/-! ## §1 Reduction at `5`: `#W̃₂(𝔽₅) = 7`, `a₅ = −1`, good ordinary, non-anomalous -/

/-- The tree's integral model of `W₂` is the integer equation `[1, 539, −12, −13629, −43797983]` itself. [cite: SilvermanAEC2009, VIII.8] -/
theorem integralModelInt_W₂ :
    haveI := isGloballyMinimal_model
    integralModelInt (⟨((0 : ℤ) : ℚ), ((-178 : ℤ) : ℚ), ((0 : ℤ) : ℚ), ((32640 : ℤ) : ℚ), ((-591872 : ℤ) : ℚ)⟩ : WeierstrassCurve ℚ) =
      ⟨0, -178, 0, 32640, -591872⟩ := by
  haveI := isGloballyMinimal_model
  exact IntModel.integralModelInt_eq_of_map_eq _ (IntModel.map_mk_int 0 (-178) 0 32640 (-591872))

/-- The reduction modulo `5` of the integer model: `y² = x³ + 2x² + 3` over `𝔽₅`. [folklore] -/
private theorem map_zmod_five :
    (⟨0, -178, 0, 32640, -591872⟩ : WeierstrassCurve ℤ).map (Int.castRingHom (ZMod 5)) =
      (⟨0, 2, 0, 0, 3⟩ : WeierstrassCurve (ZMod 5)) := by
  ext <;> simp [WeierstrassCurve.map] <;> decide

/-- **`#W̃₂(𝔽₅) = 7`**: six affine solutions of `y² = x³ + 2x² + 3` over `𝔽₅` (kernel count), plus `O`.
[cite: SilvermanAEC2009, V.2] -/
theorem natCard_point_five_W₂ :
    Nat.card (((⟨0, -178, 0, 32640, -591872⟩ : WeierstrassCurve ℤ).map
      (Int.castRingHom (ZMod 5))).toAffine.Point) = 7 := by
  rw [map_zmod_five, natCard_point_eq_one_add_card (F := ZMod 5) _ (by decide)]
  have h : Fintype.card {xy : ZMod 5 × ZMod 5 //
      xy.2 ^ 2 + (⟨0, 2, 0, 0, 3⟩ : WeierstrassCurve (ZMod 5)).a₁ * xy.1 * xy.2 +
        (⟨0, 2, 0, 0, 3⟩ : WeierstrassCurve (ZMod 5)).a₃ * xy.2 =
      xy.1 ^ 3 + (⟨0, 2, 0, 0, 3⟩ : WeierstrassCurve (ZMod 5)).a₂ * xy.1 ^ 2 +
        (⟨0, 2, 0, 0, 3⟩ : WeierstrassCurve (ZMod 5)).a₄ * xy.1 + (⟨0, 2, 0, 0, 3⟩ : WeierstrassCurve (ZMod 5)).a₆} = 6 := by
    decide +kernel
  rw [h]

/-- **`a₅(W₂) = −1`** (`= 5 + 1 − 7`; `= -a₅(E_{17/18})` since `5` is inert in `ℚ(√−2)`): NON-anomalous (`−1 ≢ 1 (mod 5)`), ordinary.
[cite: SilvermanAEC2009, V.2 and Exercise 10.16] -/
theorem frobeniusTrace_five_W₂ :
    haveI := isGloballyMinimal_model
    (⟨((0 : ℤ) : ℚ), ((-178 : ℤ) : ℚ), ((0 : ℤ) : ℚ), ((32640 : ℤ) : ℚ), ((-591872 : ℤ) : ℚ)⟩ : WeierstrassCurve ℚ).frobeniusTrace 5 = -1 := by
  haveI := isGloballyMinimal_model
  rw [IntModel.frobeniusTrace_eq integralModelInt_W₂ natCard_point_five_W₂]
  norm_num

/-- **`5` is a prime of good ORDINARY reduction of `W₂`** (`5 ∤ Δ(W₂) = −2²³·17⁵·89`, `5 ∤ a₅ = −1`): the door prime of the
`ℚ(√−2)`-descent is X2-admissible. [cite: SilvermanAEC2009, VII.5 Prop. 5.1(a)] -/
theorem goodOrdinary_five_W₂ :
    haveI := isGloballyMinimal_model
    haveI : Fact (Nat.Prime 5) := ⟨Nat.prime_five⟩
    (⟨((0 : ℤ) : ℚ), ((-178 : ℤ) : ℚ), ((0 : ℤ) : ℚ), ((32640 : ℤ) : ℚ), ((-591872 : ℤ) : ℚ)⟩ : WeierstrassCurve ℚ).HasGoodReductionAtPrime 5 ∧
      ¬ ((5 : ℕ) : ℤ) ∣ (⟨((0 : ℤ) : ℚ), ((-178 : ℤ) : ℚ), ((0 : ℤ) : ℚ), ((32640 : ℤ) : ℚ), ((-591872 : ℤ) : ℚ)⟩ :
        WeierstrassCurve ℚ).frobeniusTrace 5 := by
  haveI := isGloballyMinimal_model
  haveI : Fact (Nat.Prime 5) := ⟨Nat.prime_five⟩
  refine ⟨hasGoodReductionAtPrime_of_not_dvd _ 5 ?_, ?_⟩
  · rw [IntModel.minimalDiscriminantInt_eq integralModelInt_W₂]
    have hΔ : (⟨0, -178, 0, 32640, -591872⟩ : WeierstrassCurve ℤ).Δ = -1060045517225984 := by
      norm_num [WeierstrassCurve.Δ, WeierstrassCurve.b₂, WeierstrassCurve.b₄, WeierstrassCurve.b₆, WeierstrassCurve.b₈]
    rw [hΔ]; norm_num
  · rw [frobeniusTrace_five_W₂]; decide

/-- **`(W₂, 5)` lies INSIDE the printed scope `Red ∧ Good ∧ a₅ ≢ 1 (mod 5)`** of the refereed Eisenstein `5`-converses
(`PrintedEisensteinHeegnerLogScope`, barrier file `AnomalousHeegnerLogWall`; here `a₅ = −1`) — like the Eisenstein doors, unlike every Gaussian-twist door.
[cite: CastellaGrossiLeeSkinner2022, Thm. E (hypothesis φ|G_p ≠ 1, ω)] -/
theorem printedScope_W₂ :
    haveI := isGloballyMinimal_model
    haveI : Fact (Nat.Prime 5) := ⟨Nat.prime_five⟩
    Literature.Barriers.BirchSwinnertonDyer.PrintedEisensteinHeegnerLogScope
      (⟨((0 : ℤ) : ℚ), ((-178 : ℤ) : ℚ), ((0 : ℤ) : ℚ), ((32640 : ℤ) : ℚ), ((-591872 : ℤ) : ℚ)⟩ : WeierstrassCurve ℚ) 5 := by
  haveI := isElliptic_model
  haveI := isGloballyMinimal_model
  haveI : Fact (Nat.Prime 5) := ⟨Nat.prime_five⟩
  obtain ⟨hgood, -⟩ := goodOrdinary_five_W₂
  refine ⟨KubertTate172SqrtNegTwoTwist.red_five_model, hgood, ?_⟩
  rw [frobeniusTrace_five_W₂]; decide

WHAT TO DO: Go through the material above and output exactly the lines from the one containing "Prop. 5.1(a)] -/" through the one containing "rw [IntModel.minimalDiscriminantInt_eq integralModelInt_W₂]".

EXERCISE RESULT:
`ℚ(√−2)`-descent is X2-admissible. [cite: SilvermanAEC2009, VII.5 Prop. 5.1(a)] -/
theorem goodOrdinary_five_W₂ :
    haveI := isGloballyMinimal_model
    haveI : Fact (Nat.Prime 5) := ⟨Nat.prime_five⟩
    (⟨((0 : ℤ) : ℚ), ((-178 : ℤ) : ℚ), ((0 : ℤ) : ℚ), ((32640 : ℤ) : ℚ), ((-591872 : ℤ) : ℚ)⟩ : WeierstrassCurve ℚ).HasGoodReductionAtPrime 5 ∧
      ¬ ((5 : ℕ) : ℤ) ∣ (⟨((0 : ℤ) : ℚ), ((-178 : ℤ) : ℚ), ((0 : ℤ) : ℚ), ((32640 : ℤ) : ℚ), ((-591872 : ℤ) : ℚ)⟩ :
        WeierstrassCurve ℚ).frobeniusTrace 5 := by
  haveI := isGloballyMinimal_model
  haveI : Fact (Nat.Prime 5) := ⟨Nat.prime_five⟩
  refine ⟨hasGoodReductionAtPrime_of_not_dvd _ 5 ?_, ?_⟩
  · rw [IntModel.minimalDiscriminantInt_eq integralModelInt_W₂]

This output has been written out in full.